Stored data
────────
import Summits.ResolutionOfSingularities.ResolutionOfSingularities.Theorems.LossEntryW18
import HarnessLib

/-!
# LossEntryW19 (= lens-3 g29 slice 11) — walk plumbing of the loss→entry law — the V-LEMMA FOR THE WALL LETTER and the β-step law in EFFECTIVE form

decomp-res-lens-3, gen 29 (NODE-g29 §3ter (R2)).  TOOL at 0.  Imports `Theorems.LossEntryW18` (§30, (N5) discharged).

§31 — THE V-LEMMA FOR THE WALL LETTER (NODE-g29 §3ter (R2)): `fst_resPoint_shearExp_thd` (abscissa of a monomial with `n` ceiling
letters converted into the wall letter: `(D a + n − r a)/(d + n)`), **`vertexOf_polyPts_shear_wall`** (a wall-preserving shear
`σ_{c,a,κ} : u_c ↦ u_c + κ u_a` does NOT move the lex-min vertex of the frame-`(a, b ; c)` point set when the wall `u_a^{r a}` divides the
equation, the set is non-empty and its abscissa is `< 1`: every spawned point lies strictly to the right of the vertex), its corollary
**`betaOf_polyPts_shear_wall`** (`ŷ` and `x̂` unchanged), and the walk-level **β-STEP ORDINATE LAW IN EFFECTIVE FORM**
**`betaOf_polyPts_straightened_succ_beta_le''`**: at a β-loss `v` (chart = the section letter `b`, `b_v(a) ≠ 0`), for ANY re-straightening
`τ′` of the new state, `ŷ(clean σ_{c,a,τ′} F_{v+1}; frame (b;a,c)) ≤ ŷ(clean σ_{c,b,τ_eff} F_v; frame (a;b,c))` with the EFFECTIVE parameter
`τ_eff = b_v(c) − τ′·b_v(a)` ALONE (the `σ_{c,a,τ′}`-translation of `…succ_beta_le'` removed by the V-lemma; its inputs are the (N5) facts of
§30).  With the cone-line dictionary of NODE-g29 §3ter (`b_v(c) = λ_v + λ_{v+1} b_v(a)` at a β-loss), `τ′ = λ_{v+1}` gives `τ_eff = λ_v`:
the ordinate potentials of consecutive wall states compare directly (hypothesis (h2) of `lawLossEntryAt_of_wallSteps'` at β-steps of
sub-case “next frame (b;a,c)”).
-/

open MvPolynomial Finset
open Literature.AlgebraicGeometry.Resolution
open Literature.AlgebraicGeometry.Resolution.Hauser2010
open Literature.AlgebraicGeometry.Resolution.PointBlowup
open Summit.ResolutionOfSingularities.ResolutionOfSingularities.Theorems.TightDefectClasses
open Summit.ResolutionOfSingularities.ResolutionOfSingularities.Theorems.TightDefectStrongWalks
open Summit.ResolutionOfSingularities.ResolutionOfSingularities.Theorems.ItineraryCutClasses
open Summit.ResolutionOfSingularities.ResolutionOfSingularities.Theorems.BoundaryLedger
open Summit.ResolutionOfSingularities.ResolutionOfSingularities.Theorems.ProximityCut
open Summit.ResolutionOfSingularities.ResolutionOfSingularities.Theorems.LossExitCone
open Summit.ResolutionOfSingularities.ResolutionOfSingularities.Theorems.LossPolygon

/-! ## §31 WALL-PRESERVING SHEARS DO NOT MOVE THE VERTEX — the V-lemma for the WALL letter (`σ_{c,a,κ}`, NODE-g29 §3ter (R2)) and the β-step law with the EFFECTIVE straightening only -/

namespace Summit.ResolutionOfSingularities.ResolutionOfSingularities.Theorems.LossPolygon

variable {K : Type} [Field K]

section WallShearVertex

variable {a b c : Fin 3}

/-- The abscissa of the point of a monomial with `n ≤ D c` letters `c` (the CEILING letter) converted into the wall letter `a`:
`(D a + n − r a)/(d + n)`, `d = s + r c − D c`. [new; elementary] -/
theorem fst_resPoint_shearExp_thd (hab : a ≠ b) (hac : a ≠ c) (hbc : b ≠ c) (s : ℕ) (r : Fin 3 →₀ ℕ) (D : Fin 3 →₀ ℕ)
    {n : ℕ} (hn : n ≤ D c) :
    (resPoint s r a b c (shearExp a b c D n)).1 =
      ((((D a : ℕ) : ℚ)) + n - r a) / (((s : ℕ) : ℚ) + r c - D c + n) := by
  show ((((shearExp a b c D n a : ℕ) : ℚ)) - r a) / (((s : ℕ) : ℚ) + r c - (shearExp a b c D n c : ℕ)) = _
  rw [shearExp_apply_fst hab hac, shearExp_apply_thd hac hbc, Nat.cast_add, Nat.cast_sub hn]
  ring

/-- **V-LEMMA FOR THE WALL LETTER (PROVED):** a wall-preserving shear `σ_{c,a,κ} : u_c ↦ u_c + κ u_a` of the ceiling letter into the
WALL letter `a` does not move the lex-min vertex of the frame-`(a, b ; c)` point set, provided the wall `u_a^{r a}` divides the equation,
the point set is non-empty and its abscissa is `< 1`.  Every spawned point (`n ≥ 1` converted letters) lies STRICTLY TO THE RIGHT of the
vertex: a source below the ceiling with abscissa `x < 1` moves right (`(X+n)/(d+n) > X/d` for `X < d`), a source with `x ≥ 1` stays at
abscissa `≥ 1`, a source above the ceiling lands at abscissa `≥ 1` (`d + n ≤ n ≤ X + n` by the wall); hence the vertex monomial is
unreachable and keeps its coefficient.  (Companion of `vertexOf_polyPts_shear_snd`, the V-lemma for the section letter.) [new] -/
theorem vertexOf_polyPts_shear_wall (hab : a ≠ b) (hac : a ≠ c) (hbc : b ≠ c) {s : ℕ} {r : Fin 3 →₀ ℕ} (κ : K)
    {G : MvPolynomial (Fin 3) K} (hwall : ∀ D ∈ G.support, r a ≤ D a)
    (hne : (polyPts s r a b c G).Nonempty) (hα : alphaOf (polyPts s r a b c G) < 1) :
    vertexOf (polyPts s r a b c (shear c a κ G)) = vertexOf (polyPts s r a b c G) ∧
      ∃ Dv ∈ G.support, Dv ∈ (shear c a κ G).support ∧ Dv c < s + r c ∧
        resPoint s r a b c Dv = vertexOf (polyPts s r a b c G) := by
  classical
  obtain ⟨Dv, hDv, hDve⟩ := Finset.mem_image.mp (vertexOf_mem hne)
  obtain ⟨hDvG, hDvc⟩ := Finset.mem_filter.mp hDv
  have hpos : ∀ D : Fin 3 →₀ ℕ, D c < s + r c → (0 : ℚ) < ((s : ℕ) : ℚ) + r c - D c := fun D hD => by
    have : ((D c : ℕ) : ℚ) < ((s + r c : ℕ) : ℚ) := by exact_mod_cast hD
    push_cast at this; linarith
  -- KEY: a spawned point (`n ≥ 1`) below the ceiling lies strictly to the right of the vertex
  have hkey : ∀ D ∈ G.support, ∀ n, 1 ≤ n → n ≤ D c → shearExp a b c D n c < s + r c →
      alphaOf (polyPts s r a b c G) < (resPoint s r a b c (shearExp a b c D n)).1 := by
    intro D hD n hn1 hnD hEc
    have hx := fst_resPoint_shearExp_thd hab hac hbc s r D hnD
    have hn1' : (1 : ℚ) ≤ n := by exact_mod_cast hn1
    have hd'pos : (0 : ℚ) < ((s : ℕ) : ℚ) + r c - D c + n := by
      rw [shearExp_apply_thd hac hbc] at hEc
      have h2 : ((D c - n : ℕ) : ℚ) < ((s + r c : ℕ) : ℚ) := by exact_mod_cast hEc
      rw [Nat.cast_sub hnD] at h2
      push_cast at h2
      linarith
    by_cases hDc : D c < s + r c
    · -- source below the ceiling: a point of the set, abscissa `≥ α`
      have hmem : resPoint s r a b c D ∈ polyPts s r a b c G :=
        Finset.mem_image_of_mem _ (Finset.mem_filter.mpr ⟨hD, hDc⟩)
      have hαle : alphaOf (polyPts s r a b c G) ≤ (resPoint s r a b c D).1 := alphaOf_le_fst hmem
      have hxD : (resPoint s r a b c D).1 = ((((D a : ℕ) : ℚ)) - r a) / (((s : ℕ) : ℚ) + r c - D c) := rfl
      have hdpos := hpos D hDc
      by_cases hx1 : (((D a : ℕ) : ℚ)) - r a < ((s : ℕ) : ℚ) + r c - D c
      · -- `x(D) < 1`: the spawn is strictly to the right of `x(D)`
        have hlt : (resPoint s r a b c D).1 < (resPoint s r a b c (shearExp a b c D n)).1 := by
          rw [hx, hxD, div_lt_div_iff₀ hdpos hd'pos]
          have hmul : ((((D a : ℕ) : ℚ)) - r a) * (n : ℚ) < (((s : ℕ) : ℚ) + r c - D c) * (n : ℚ) :=
            mul_lt_mul_of_pos_right hx1 (by linarith)
          nlinarith [hmul]
        exact hαle.trans_lt hlt
      · -- `x(D) ≥ 1`: the spawn has abscissa `≥ 1 > α`
        push Not at hx1
        have h1 : (1 : ℚ) ≤ (resPoint s r a b c (shearExp a b c D n)).1 := by
          rw [hx, le_div_iff₀ hd'pos]; linarith
        exact hα.trans_le h1
    · -- source above the ceiling: `d + n ≤ n ≤ X + n`, abscissa `≥ 1 > α`
      push Not at hDc
      have hwa : ((r a : ℕ) : ℚ) ≤ D a := by exact_mod_cast hwall D hD
      have hDc' : ((s : ℕ) : ℚ) + r c ≤ D c := by exact_mod_cast hDc
      have h1 : (1 : ℚ) ≤ (resPoint s r a b c (shearExp a b c D n)).1 := by
        rw [hx, le_div_iff₀ hd'pos]; linarith
      exact hα.trans_le h1
  -- (A) the vertex monomial keeps its coefficient
  have hreach : ∀ D ∈ G.support, ∀ n, 1 ≤ n → n ≤ D c → shearExp a b c D n ≠ Dv := by
    intro D hD n hn1 hnD hE
    have hEc : shearExp a b c D n c < s + r c := by rw [hE]; exact hDvc
    have h := hkey D hD n hn1 hnD hEc
    rw [hE, hDve] at h
    unfold alphaOf at h
    exact lt_irrefl _ h
  have hcoeff : coeff Dv (shear c a κ G) = coeff Dv G := coeff_shear_eq_coeff hab hac hbc κ G hreach
  have hDvS : Dv ∈ (shear c a κ G).support := by
    rw [mem_support_iff, hcoeff]; exact mem_support_iff.mp hDvG
  refine ⟨vertexOf_eq (Finset.mem_image.mpr ⟨Dv, Finset.mem_filter.mpr ⟨hDvS, hDvc⟩, hDve⟩) fun w hw => ?_,
    Dv, hDvG, hDvS, hDvc, hDve⟩
  -- (B) every point of the sheared set is lexicographically above the vertex
  obtain ⟨E, hE, rfl⟩ := Finset.mem_image.mp hw
  obtain ⟨hES, hEc⟩ := Finset.mem_filter.mp hE
  obtain ⟨D, hD, n, hnD, hDE⟩ := exists_shearExp_eq_of_mem_support_shear hab hac hbc κ G hES
  rcases Nat.eq_zero_or_pos n with hn0 | hnpos
  · subst hn0
    rw [shearExp_zero hab hac hbc] at hDE
    subst hDE
    exact vertexOf_le (Finset.mem_image_of_mem _ (Finset.mem_filter.mpr ⟨hD, hEc⟩))
  · have hEc' : shearExp a b c D n c < s + r c := by rw [hDE]; exact hEc
    have h := hkey D hD n hnpos hnD hEc'
    rw [hDE] at h
    unfold alphaOf at h
    rw [toLex_le_toLex_iff]
    exact Or.inl h

/-- Corollary: the ordinate `ŷ` (and the abscissa) of the frame-`(a, b ; c)` point set is unchanged by the wall-preserving shear
`σ_{c,a,κ}`. [new] -/
theorem betaOf_polyPts_shear_wall (hab : a ≠ b) (hac : a ≠ c) (hbc : b ≠ c) {s : ℕ} {r : Fin 3 →₀ ℕ} (κ : K)
    {G : MvPolynomial (Fin 3) K} (hwall : ∀ D ∈ G.support, r a ≤ D a)
    (hne : (polyPts s r a b c G).Nonempty) (hα : alphaOf (polyPts s r a b c G) < 1) :
    betaOf (polyPts s r a b c (shear c a κ G)) = betaOf (polyPts s r a b c G) ∧
      alphaOf (polyPts s r a b c (shear c a κ G)) = alphaOf (polyPts s r a b c G) := by
  have h := (vertexOf_polyPts_shear_wall hab hac hbc κ hwall hne hα).1
  unfold betaOf alphaOf
  rw [h]
  exact ⟨rfl, rfl⟩

end WallShearVertex

/-! ### The β-step law with the EFFECTIVE straightening only (walk level; NODE-g29 §3ter) -/

section BetaStepEffective

variable {q : ℕ} [DecidableEq K] {s₀ : State (Fin 3) K}

/-- **β-STEP ORDINATE LAW, EFFECTIVE FORM (PROVED; all polygon inputs discharged):** at a β-loss `v` (chart `b` = the section letter,
off the wall: `b_v(a) ≠ 0`; one-wall states `M e_a → M′ e_b`), for ANY straightening parameter `τ′` of the new state in the frame
`(b, a ; c)`, the new ordinate is at most the ordinate of the source straightened by the EFFECTIVE parameter
`τ_eff = b_v(c) − τ′·b_v(a)` ALONE — the wall-preserving translation `σ_{c,a,τ′}` of `betaOf_polyPts_straightened_succ_beta_le'`
is removed by the V-lemma for the wall letter (`vertexOf_polyPts_shear_wall`; its inputs — wall divisibility, non-emptiness,
abscissa `< 1` of the straightened source — are the (N5) facts of §30).  With the cone-line dictionary of NODE-g29 §3ter
(`b_v(c) = λ_v + λ_{v+1}·b_v(a)`), `τ′ = λ_{v+1}` makes `τ_eff = λ_v`: the potentials of consecutive wall states compare DIRECTLY. [new] -/
theorem betaOf_polyPts_straightened_succ_beta_le'' (hs : IsRoot q s₀) (W : ForcedWalk q s₀) (v : ℕ) {a b c : Fin 3}
    (hab : a ≠ b) (hac : a ≠ c) (hbc : b ≠ c) (hj : W.j v = b)
    (hLucas : ∀ D T : ℕ, q ∣ D → ¬ q ∣ T → ((D.choose T : ℕ) : K) = 0) (τ' : K) {s M M' : ℕ} (hoM : q + M' = M + s)
    (hord : ∀ D ∈ (W.st v).F.support, M + s ≤ D.degree) (hrva : (W.st v).r a = M) (hrvb : (W.st v).r b = 0)
    (hrvc : (W.st v).r c = 0) (hr₁b : (W.st (v + 1)).r b = M') (hr₁a : (W.st (v + 1)).r a = 0) (hr₁c : (W.st (v + 1)).r c = 0)
    (hg : W.b v a ≠ 0) (hsq : s < q) (hqo : q < M + s) (hos : 2 * q + 1 ≤ M + s + s) :
    betaOf (polyPts s (W.st (v + 1)).r b a c (deletePthPowers q (shear c a τ' (W.st (v + 1)).F))) ≤
      betaOf (polyPts s (W.st v).r a b c (deletePthPowers q (shear c b (W.b v c - τ' * W.b v a) (W.st v).F))) := by
  have h := betaOf_polyPts_straightened_succ_beta_le' hs W v hab hac hbc hj hLucas τ' hoM hord hrva hrvb hrvc hr₁b hr₁a
    hr₁c hg hsq hqo hos
  have hq : q ≤ s + (W.st v).r a := by rw [hrva]; omega
  have hV := (betaOf_polyPts_shear_wall hab hac hbc τ'
    (fun D hD => wall_le_of_mem_support_straightened hs W v hab hac hbc (W.b v c - τ' * W.b v a) hD)
    (polyPts_straightened_nonempty hs W v hab hac hbc (W.b v c - τ' * W.b v a) hLucas hq hrvc)
    (alphaOf_polyPts_straightened_lt_one hs W v hab hac hbc (W.b v c - τ' * W.b v a) hLucas hq hrvc)).1
  rw [hV] at h
  exact h

end BetaStepEffective

end Summit.ResolutionOfSingularities.ResolutionOfSingularities.Theorems.LossPolygon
────────
■ **WHAT YOU HAVE TO DO**
Give back, exactly as written, the stretch from the line with "rw [hDE] at h" through the line with "of the straightened", and no other lines from the records above.

■ **RESULT**
    rw [hDE] at h
    unfold alphaOf at h
    rw [toLex_le_toLex_iff]
    exact Or.inl h

/-- Corollary: the ordinate `ŷ` (and the abscissa) of the frame-`(a, b ; c)` point set is unchanged by the wall-preserving shear
`σ_{c,a,κ}`. [new] -/
theorem betaOf_polyPts_shear_wall (hab : a ≠ b) (hac : a ≠ c) (hbc : b ≠ c) {s : ℕ} {r : Fin 3 →₀ ℕ} (κ : K)
    {G : MvPolynomial (Fin 3) K} (hwall : ∀ D ∈ G.support, r a ≤ D a)
    (hne : (polyPts s r a b c G).Nonempty) (hα : alphaOf (polyPts s r a b c G) < 1) :
    betaOf (polyPts s r a b c (shear c a κ G)) = betaOf (polyPts s r a b c G) ∧
      alphaOf (polyPts s r a b c (shear c a κ G)) = alphaOf (polyPts s r a b c G) := by
  have h := (vertexOf_polyPts_shear_wall hab hac hbc κ hwall hne hα).1
  unfold betaOf alphaOf
  rw [h]
  exact ⟨rfl, rfl⟩

end WallShearVertex

/-! ### The β-step law with the EFFECTIVE straightening only (walk level; NODE-g29 §3ter) -/

section BetaStepEffective

variable {q : ℕ} [DecidableEq K] {s₀ : State (Fin 3) K}

/-- **β-STEP ORDINATE LAW, EFFECTIVE FORM (PROVED; all polygon inputs discharged):** at a β-loss `v` (chart `b` = the section letter,
off the wall: `b_v(a) ≠ 0`; one-wall states `M e_a → M′ e_b`), for ANY straightening parameter `τ′` of the new state in the frame
`(b, a ; c)`, the new ordinate is at most the ordinate of the source straightened by the EFFECTIVE parameter
`τ_eff = b_v(c) − τ′·b_v(a)` ALONE — the wall-preserving translation `σ_{c,a,τ′}` of `betaOf_polyPts_straightened_succ_beta_le'`
is removed by the V-lemma for the wall letter (`vertexOf_polyPts_shear_wall`; its inputs — wall divisibility, non-emptiness,
abscissa `< 1` of the straightened source — are the (N5) facts of §30).  With the cone-line dictionary of NODE-g29 §3ter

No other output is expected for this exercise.